Wednesday, November 29, 2006


The opening weekends in Japan and Washington, DC proved to be very successful. In Tokyo, people waited for two hours outside theaters to get tickets to see "ABDUCTION The Megumi Yokota Story". In DC, Landmark Theaters decided to show the film for another week as a result of its popularity. A fantastic start for the film in its first weekend!!

Sunday, November 26, 2006


Yokota documentary opens in Japan
The Yomiuri Shimbun

A documentary film on the activities over the past 29 years by Shigeru and Sakie Yokota in trying to reunite with their daughter Megumi, who was abducted by North Korea, opened Saturday with the hope it will raise more awareness on the abduction issue.

"Abduction: The Megumi Yokota Story" is directed by Chris Sheridan, a one-time producer for a Canadian TV station, and his wife, Patty Kim, who was an anchor at the station.

The documentary has already been shown in the United States and Canada and is scheduled for release in South Korea.

Shigeru said, "I hope the film will become widely known through word of mouth by those who watch it, raising awareness of the abduction issue worldwide."

Sheridan, 37, and Kim, 36, first learned about the abduction in an article in The Washington Post following the Japan-North Korea summit meeting in September 2002. From the article, they learned Megumi, was only 13 years old when she was abducted by North Korea in 1977.

Kim said through the abduction issue, people can also see the love of Megumi's family, which has been trying to rescue her.

Many viewers at screenings in the United States were moved by the story of the Yokotas, who have been looking for their daughter for nearly 30 years, she added.

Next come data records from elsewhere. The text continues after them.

import Summits.QuantumAdvantage.QuantumAdvantage.Theorems.InnerDegreeLawsE

set_option linter.dupNamespace false

/-!
# InnerDegreeLawsF (lens 4, g27; part F = LAND-PACKAGE-3 delta 2) — subset-pattern matrices in characteristic two (zeta involution, Lovász–Saks diagonalisation, exact rank) the MOD_p-rectangle kill (first dense-compatible one-register instance decided) and its AFFINE form for every non-constant table

Blocker `X = AbsorptionDial.NoPerfectPolyOdd` (item 28487); decomp-qadv lens 4 (minimal-counterexample / extremal reduction), g27.  The NODE record
(rung `QuadFormNoPerfectOdd`, residual `QuadLiftOdd`, sub-rung `OneQuadNoPerfectOdd`, floor `linFormFloor`, `x_iff_pieces`) lives in the cell file
`g27/InnerDegreeDial.lean` and is NOT landed (Prop-definition node pieces); the tree parts are Prop-definition-free and state only unconditional LAWS.
Parts A–D (LAW C/Q/E/S/C⁺, first-moment subcubes, deletion identity, normal form) are LANDED (p825604/p825613/p825616/p825666);
parts E–F are the LAND-PACKAGE-3 deltas on top of them.  Kernel-checked content:

* §12 **the `MOD_p`-rectangle kill (`loss_of_modRectangle`)** — the first dense-compatible instance of (c0) decided: in characteristic two
  the intersection-pattern matrix `[g(S ∩ T)]_{S,T ⊆ [m]}` factors as `Zᵀ·diag(ĝ)·Z` through the involutive zeta matrix (`zeta_mul_zeta`,
  `interMatrix_eq`, `rank_interMatrix`: rank `= #{ĝ ≠ 0}`), and `ĝ = 1` on sets of size `2^t` for `g = [p ∣ |·|]` (`hat_modInd_pow_two`);
  so a live `MOD_p`-rectangle of order `m` with `C(m, 2^t) > (n+1)·2p^k + 1` in one register's firing set (e.g. a planted balanced inner
  product inside an otherwise ARBITRARY dense quadratic, block size `≈ 4 log₂(n p^k)`, below the reach of LAW Q) kills perfection.

0 sorry · no instance / notation / native_decide · axioms standard.
* §13 **the AFFINE rectangle kill `loss_of_affineRectangle` (every non-constant table).**  Same, with `g₀` firing on the rectangle according to
  `G₀(|S ∩ T|·a + e)` for ANY table `G₀ : ZMod p → Bool` separating `e` from `2^t·a + e` (`hat_affInd_pow_two`); `exists_shift_ne` (translation by
  `ρ ≠ 0` is a `p`-cycle) supplies the separating offset for every non-constant `G₀`, `a ≠ 0` — so the planted register may read `Q` through an
  arbitrary non-constant table, and the monomial case of «PatternRank» is kernel for all tables and offsets.
-/

open Finset
open Summit.QuantumAdvantage.AdviceFreeQNC0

The film was selected for the Best Documentary Audience Award at the Slamdance Film Festival held in January in Utah. The film also received honors at six film festivals.

The film also has been shown in Australia and New Zealand.

The 80-minute film shows the Yokotas giving talks about the abduction issue across the nation, as well as trivial family matters.

In 1979, when the government had yet to formally recognize Megumi as a North Korean abduction victim, Sakie appeared on a program for a commercial TV station to seek information about her missing daughter.

On the program, Sakie spoke to the viewers, hoping Megumi was one of them, saying, "Megumi, I really don't think you'd just leave us." The clip is included in the documentary.

The film opened at 37 movie theaters in 18 prefectures Saturday and is scheduled to be released in about 70 movie theaters in 38 prefectures by mid-February.

At Cinema Gaga, a movie theater in Shibuya, Tokyo, its roughly 200 seats were soon filled for the first screening starting at 9:40 a.m. Saturday. Some audience members were heard sobbing through the showing, while many others seemed engrossed in the film.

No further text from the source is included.